半刻钟之后,金德曼端着铜盘,拿着洗漱用品返回。
“那个……还是我自己来吧!”房俊见她打湿毛巾准备给自己擦脸,连忙说道。
“阿哥,你这是嫌弃我吗?”金德曼闻言,顿时美眸含泪,脸色发白。
“我疼你都来不及,怎么会嫌弃你呢?要不让丫鬟来吧!你休息一下,别累坏了!”房俊一脸心疼。
“既然阿哥不嫌弃,那以后万不可再说这样的话了!
在我们新罗,若妻子不能服侍自己的丈夫,是会被人戳脊梁骨的!”金德曼柔声道。
房俊闻言,心头感慨不已。
难怪这新罗女婢在大唐如此吃香,被称为大唐贵族炫富三宝之一。
瞧瞧连新罗女王,都不假手于人,亲自伺候自己的丈夫洗漱穿戴。
若是后世女子也能如新罗女婢这般乖巧懂事,那该多好啊!
洗漱穿戴好之后,房俊又在金德曼的服侍下美美的吃了一顿早餐。
趁着金德曼处理政务的空隙,房俊来到了城外唐军大营,见到了裴行俭和苏定方还有程俊三人。
“师父,这是辽东传过来的战报!”裴行俭恭敬的将战报递到了房俊手上。
房俊颔首接过,抬眸扫了几眼,接着抬眼看向帐内三人,沉声问道:“对于此事,你们怎么看?”
“二郎,太上皇被阻安市城两月有余,眼下已至寒冬,军心涣散,粮草也快耗尽了,情况紧急,刻不容缓!

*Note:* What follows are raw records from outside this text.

import Summits.QuantumAdvantage.QuantumAdvantage.Theorems.CubicForrelationNearExactIsExactTwelveLevelSixRigidPack216

/-!
# Crux `CubicForrelation.NearExactIsExact` (stmt-QuantumAdvantage-14043) — n = 12, level ≥ 6 AT `Φ = 933/1024`: packaging the RIGID off-flat
  configurations at off-flat energy `≤ 223` (`≥ 48` points of cost `≥ 4`, at most `24` to spare — up to TWO exceptional points)

Certificate seat `b2b-cforr-cert` (gen 18).  HONEST FRAMING: elementary bookkeeping (standard axioms) for the level-`≥ 6` branch of "is anything in `(932/1024, 933/1024)`
attained at `n = 12`?"; NOT summit progress.

`tw18_rigid_pack223`: if `48` or more points `U` off `Z`, each with `e² = 4` or `e² ≥ 16`, lie in three given cosets, every other point off `Z`
has `e = 0` or `e² ≥ 16`, every point off `Z` outside the three cosets with `8 ∤ e` comes with `8` points off `Z` outside the cosets of cost
`≥ 16` each (round 2 of the off-flat analysis), and the off-flat energy is `≤ 223`, then the set `Ω = {y ∉ Z : 8 ∤ e(y)}` lies in the three
cosets, `#Ω ≤ 55`, `e² = 4` on `Ω` except at most TWO points, and the energy is `≥ 192`.  (`tw18_rigid_pack216` is the case `≤ 216`; the
excess `31 < 36` still admits at most two exceptional points.)
-/

set_option linter.dupNamespace false -- D-0017: single-problem summit ⇒ `QuantumAdvantage.QuantumAdvantage` by design

noncomputable section

namespace Summit.QuantumAdvantage.QuantumAdvantage.Theorems.CubicForrelation.NearExactIsExact

open Finset

/-- **Rigid packaging at off-flat energy `≤ 223`.**  See the module docstring. [this work] -/
theorem tw18_rigid_pack223 {α : Type*} [DecidableEq α] [Fintype α] (e : α → ℤ) (Z U C₁ C₂ C₃ : Finset α)
    (hUZ : ∀ x ∈ U, x ∉ Z) (hU4 : ∀ x ∈ U, e x ^ 2 = 4 ∨ 16 ≤ e x ^ 2) (hU48 : 48 ≤ #U) (hUC : ∀ x ∈ U, x ∈ C₁ ∨ x ∈ C₂ ∨ x ∈ C₃)
    (hout : ∀ x, x ∉ Z → x ∉ U → e x = 0 ∨ 16 ≤ e x ^ 2)
    (hfar : ∀ x, x ∉ Z → ¬ (x ∈ C₁ ∨ x ∈ C₂ ∨ x ∈ C₃) → ¬ (8 : ℤ) ∣ e x →
      ∃ T : Finset α, 8 ≤ #T ∧ (∀ y ∈ T, y ∉ Z ∧ ¬ (y ∈ C₁ ∨ y ∈ C₂ ∨ y ∈ C₃)) ∧ ∀ y ∈ T, 16 ≤ e y ^ 2)
    (hoff_le : ∑ x ∈ univ.filter (fun x => x ∉ Z), e x ^ 2 ≤ 223) :
    (∀ ω ∈ univ.filter (fun ω => ω ∉ Z ∧ ¬ (8 : ℤ) ∣ e ω), ω ∈ C₁ ∨ ω ∈ C₂ ∨ ω ∈ C₃) ∧
    #(univ.filter (fun ω => ω ∉ Z ∧ ¬ (8 : ℤ) ∣ e ω)) ≤ 55 ∧
    (∃ ω₄ ω₄' : α, ∀ ω ∈ univ.filter (fun ω => ω ∉ Z ∧ ¬ (8 : ℤ) ∣ e ω), e ω ^ 2 = 4 ∨ ω = ω₄ ∨ ω = ω₄') ∧
    192 ≤ ∑ x ∈ univ.filter (fun x => x ∉ Z), e x ^ 2 := by
  classical
  have hUsub : U ⊆ univ.filter (fun x => x ∉ Z) := fun x hx => mem_filter.2 ⟨mem_univ _, hUZ x hx⟩
  have hU4' : ∀ x ∈ U, 4 ≤ e x ^ 2 := fun x hx => by rcases hU4 x hx with h | h <;> linarith
  have hUsum_ge : 4 * (#U : ℤ) ≤ ∑ x ∈ U, e x ^ 2 := by
    have h := sum_le_sum hU4'
    rw [sum_const, nsmul_eq_mul] at h
    linarith
  have hsplit := sum_filter_add_sum_filter_not (univ.filter fun x => x ∉ Z) (fun x => x ∈ U) (fun x => e x ^ 2)
  have e1 : (univ.filter fun x : α => x ∉ Z).filter (fun x => x ∈ U) = U := by
    ext y; simp only [mem_filter, mem_univ, true_and]; exact ⟨fun h => h.2, fun h => ⟨hUZ y h, h⟩⟩
  rw [e1] at hsplit
  set Rest := (univ.filter fun x : α => x ∉ Z).filter (fun x => x ∉ U) with hRest
  have hrest_nn : 0 ≤ ∑ x ∈ Rest, e x ^ 2 := sum_nonneg fun y _ => sq_nonneg (e y)
  have hU48' : (48 : ℤ) ≤ #U := by exact_mod_cast hU48
  have hrest31 : ∑ x ∈ Rest, e x ^ 2 ≤ 31 := by linarith
  -- far points have `8 ∣ e`
  have hfar8 : ∀ x, x ∉ Z → ¬ (x ∈ C₁ ∨ x ∈ C₂ ∨ x ∈ C₃) → (8 : ℤ) ∣ e x := by
    intro x hxZ hxC
    by_contra h8
    obtain ⟨T, hT8, hTfar, hT16⟩ := hfar x hxZ hxC h8
    have hTsub : T ⊆ Rest := fun y hy =>
      mem_filter.2 ⟨mem_filter.2 ⟨mem_univ _, (hTfar y hy).1⟩, fun hyU => (hTfar y hy).2 (hUC y hyU)⟩
    have h1 : ∑ y ∈ T, (16 : ℤ) ≤ ∑ y ∈ T, e y ^ 2 := sum_le_sum hT16
    rw [sum_const, nsmul_eq_mul] at h1
    have h2 := sum_le_sum_of_subset_of_nonneg hTsub (f := fun y => e y ^ 2) fun y _ _ => sq_nonneg _
    have hT8' : (8 : ℤ) ≤ #T := by exact_mod_cast hT8
    linarith
  have hΩC : ∀ ω ∈ univ.filter (fun ω => ω ∉ Z ∧ ¬ (8 : ℤ) ∣ e ω), ω ∈ C₁ ∨ ω ∈ C₂ ∨ ω ∈ C₃ := by
    intro ω hω
    obtain ⟨hωZ, hω8⟩ := (mem_filter.1 hω).2
    by_contra hC
    exact hω8 (hfar8 ω hωZ hC)
  -- counting: `#U + #R ≤ 55` where `R` = the other points off `Z` with `e ≠ 0`
  set R := Rest.filter (fun x => e x ≠ 0) with hR
  have hR16 : ∀ x ∈ R, 16 ≤ e x ^ 2 := by
    intro x hx
    have hx1 := (mem_filter.1 hx).1
    rcases hout x (mem_filter.1 (mem_filter.1 hx1).1).2 (mem_filter.1 hx1).2 with h0 | h16
    · exact absurd h0 (mem_filter.1 hx).2
    · exact h16
  have hRsum : 16 * (#R : ℤ) ≤ ∑ x ∈ Rest, e x ^ 2 := by
    have h1 : ∑ x ∈ R, (16 : ℤ) ≤ ∑ x ∈ R, e x ^ 2 := sum_le_sum hR16
    rw [sum_const, nsmul_eq_mul] at h1
    have h2 := sum_le_sum_of_subset_of_nonneg (filter_subset _ Rest : R ⊆ Rest) (f := fun y => e y ^ 2) fun y _ _ => sq_nonneg _
    linarith
  have hUR : #U + #R ≤ 55 := by
    have h' : 4 * (#U : ℤ) + 16 * #R ≤ 223 := by linarith
    have h'' : 4 * #U + 16 * #R ≤ 223 := by exact_mod_cast h'
    omega
  have hΩsub : univ.filter (fun ω => ω ∉ Z ∧ ¬ (8 : ℤ) ∣ e ω) ⊆ U ∪ R := by
    intro ω hω
    obtain ⟨hωZ, hω8⟩ := (mem_filter.1 hω).2
    by_cases hωU : ω ∈ U
    · exact mem_union.2 (Or.inl hωU)
    · refine mem_union.2 (Or.inr (mem_filter.2 ⟨mem_filter.2 ⟨mem_filter.2 ⟨mem_univ _, hωZ⟩, hωU⟩, fun h0 => hω8 ?_⟩))
      rw [h0]; exact dvd_zero _
  have hΩcard : #(univ.filter (fun ω => ω ∉ Z ∧ ¬ (8 : ℤ) ∣ e ω)) ≤ 55 :=
    ((card_le_card hΩsub).trans (card_union_le _ _)).trans hUR
  -- at most two exceptional points: the excess over the baseline `4·1_U` is `≤ 31`, and an exceptional point has excess `≥ 12`
  set ex : α → ℤ := fun x => e x ^ 2 - (if x ∈ U then 4 else 0) with hex
  have hexsum : ∑ x ∈ univ.filter (fun x => x ∉ Z), ex x ≤ 31 := by
    have h1 : ∑ x ∈ univ.filter (fun x => x ∉ Z), ex x =
        ∑ x ∈ univ.filter (fun x => x ∉ Z), e x ^ 2 - ∑ x ∈ univ.filter (fun x => x ∉ Z), (if x ∈ U then (4 : ℤ) else 0) := by
      rw [← sum_sub_distrib]
    have h2 : ∑ x ∈ univ.filter (fun x => x ∉ Z), (if x ∈ U then (4 : ℤ) else 0) = 4 * #U := by
      rw [← sum_filter, e1, sum_const, nsmul_eq_mul, mul_comm]
    rw [h1, h2]
    linarith
  have hexnn : ∀ x ∈ univ.filter (fun x => x ∉ Z), 0 ≤ ex x := by
    intro x _
    simp only [ex]
    by_cases hxU : x ∈ U
    · rw [if_pos hxU]; linarith [hU4' x hxU]
    · rw [if_neg hxU]; linarith [sq_nonneg (e x)]
  have hexbig : ∀ x, x ∉ Z → e x ≠ 0 → e x ^ 2 ≠ 4 → 12 ≤ ex x := by
    intro x hxZ hne h4
    simp only [ex]
    by_cases hxU : x ∈ U
    · rw [if_pos hxU]
      rcases hU4 x hxU with h | h
      · exact absurd h h4
      · linarith
    · rw [if_neg hxU]
      rcases hout x hxZ hxU with h | h
      · exact absurd h hne
      · linarith
  have huniq3 : ∀ x₁ x₂ x₃, x₁ ∉ Z → e x₁ ≠ 0 → e x₁ ^ 2 ≠ 4 → x₂ ∉ Z → e x₂ ≠ 0 → e x₂ ^ 2 ≠ 4 →
      x₃ ∉ Z → e x₃ ≠ 0 → e x₃ ^ 2 ≠ 4 → x₁ ≠ x₂ → x₁ ≠ x₃ → x₂ ≠ x₃ → False := by
    intro x₁ x₂ x₃ h1Z h1e h14 h2Z h2e h24 h3Z h3e h34 h12 h13 h23
    have hsub : ({x₁, x₂, x₃} : Finset α) ⊆ univ.filter (fun x => x ∉ Z) := by
      intro y hy
      rcases mem_insert.1 hy with rfl | hy
      · exact mem_filter.2 ⟨mem_univ _, h1Z⟩
      rcases mem_insert.1 hy with rfl | hy
      · exact mem_filter.2 ⟨mem_univ _, h2Z⟩
      · rw [mem_singleton.1 hy]; exact mem_filter.2 ⟨mem_univ _, h3Z⟩
    have h := sum_le_sum_of_subset_of_nonneg hsub (f := ex) fun y hy _ => hexnn y hy
    rw [sum_insert (by simp [h12, h13]), sum_pair h23] at h
    linarith [hexbig x₁ h1Z h1e h14, hexbig x₂ h2Z h2e h24, hexbig x₃ h3Z h3e h34]
  have hne0 : ∀ ω ∈ univ.filter (fun ω => ω ∉ Z ∧ ¬ (8 : ℤ) ∣ e ω), e ω ≠ 0 := by
    intro ω hω h0
    exact (mem_filter.1 hω).2.2 (by rw [h0]; exact dvd_zero _)
  obtain ⟨u₀, -⟩ := card_pos.1 (show 0 < #U by omega)
  refine ⟨hΩC, hΩcard, ?_, ?_⟩
  · by_cases hX : ∃ ω ∈ univ.filter (fun ω => ω ∉ Z ∧ ¬ (8 : ℤ) ∣ e ω), e ω ^ 2 ≠ 4
    · obtain ⟨ω₄, hω₄, hω₄4⟩ := hX
      by_cases hX' : ∃ ω ∈ univ.filter (fun ω => ω ∉ Z ∧ ¬ (8 : ℤ) ∣ e ω), e ω ^ 2 ≠ 4 ∧ ω ≠ ω₄
      · obtain ⟨ω₄', hω₄', hω₄'4, hne'⟩ := hX'
        refine ⟨ω₄, ω₄', fun ω hω => ?_⟩
        by_cases h4 : e ω ^ 2 = 4
        · exact Or.inl h4
        by_cases h1 : ω = ω₄
        · exact Or.inr (Or.inl h1)
        by_cases h2 : ω = ω₄'
        · exact Or.inr (Or.inr h2)
        exact (huniq3 ω ω₄ ω₄' (mem_filter.1 hω).2.1 (hne0 ω hω) h4 (mem_filter.1 hω₄).2.1 (hne0 ω₄ hω₄) hω₄4
          (mem_filter.1 hω₄').2.1 (hne0 ω₄' hω₄') hω₄'4 h1 h2 hne'.symm).elim
      · push Not at hX'
        refine ⟨ω₄, ω₄, fun ω hω => ?_⟩
        by_cases h4 : e ω ^ 2 = 4
        · exact Or.inl h4
        · exact Or.inr (Or.inl (hX' ω hω h4))
    · push Not at hX
      exact ⟨u₀, u₀, fun ω hω => Or.inl (hX ω hω)⟩
  · have hUle' : ∑ x ∈ U, e x ^ 2 ≤ ∑ x ∈ univ.filter (fun x => x ∉ Z), e x ^ 2 :=
      sum_le_sum_of_subset_of_nonneg hUsub fun x _ _ => sq_nonneg _
    linarith

end Summit.QuantumAdvantage.QuantumAdvantage.Theorems.CubicForrelation.NearExactIsExact

end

末将认为,咱们应尽快出发,与张亮的水师汇合,直抵平壤,如此方能大大缓解太上皇的压力!”苏定方脸色凝重道。
“好!下去告诉兄弟们,该收心了!明日咱们出发去卑沙城与张亮汇合!”房俊点头。
“喏!”
三人闻言大喜,躬身应喏。
他们已经在新罗待了半个多月了,早就急不可耐了。
新婚燕尔,正是如胶似漆的时候,得知房俊明日便要离开,金德曼当即哭成了泪人。
当晚,王宫上空下起了瓢泼大雨。
翌日清晨,房俊为满脸疲惫,还在呼呼大睡的金德曼盖好被子便离开了新罗王宫,带着大军登上宝船,离开了港口,朝卑沙城驶去。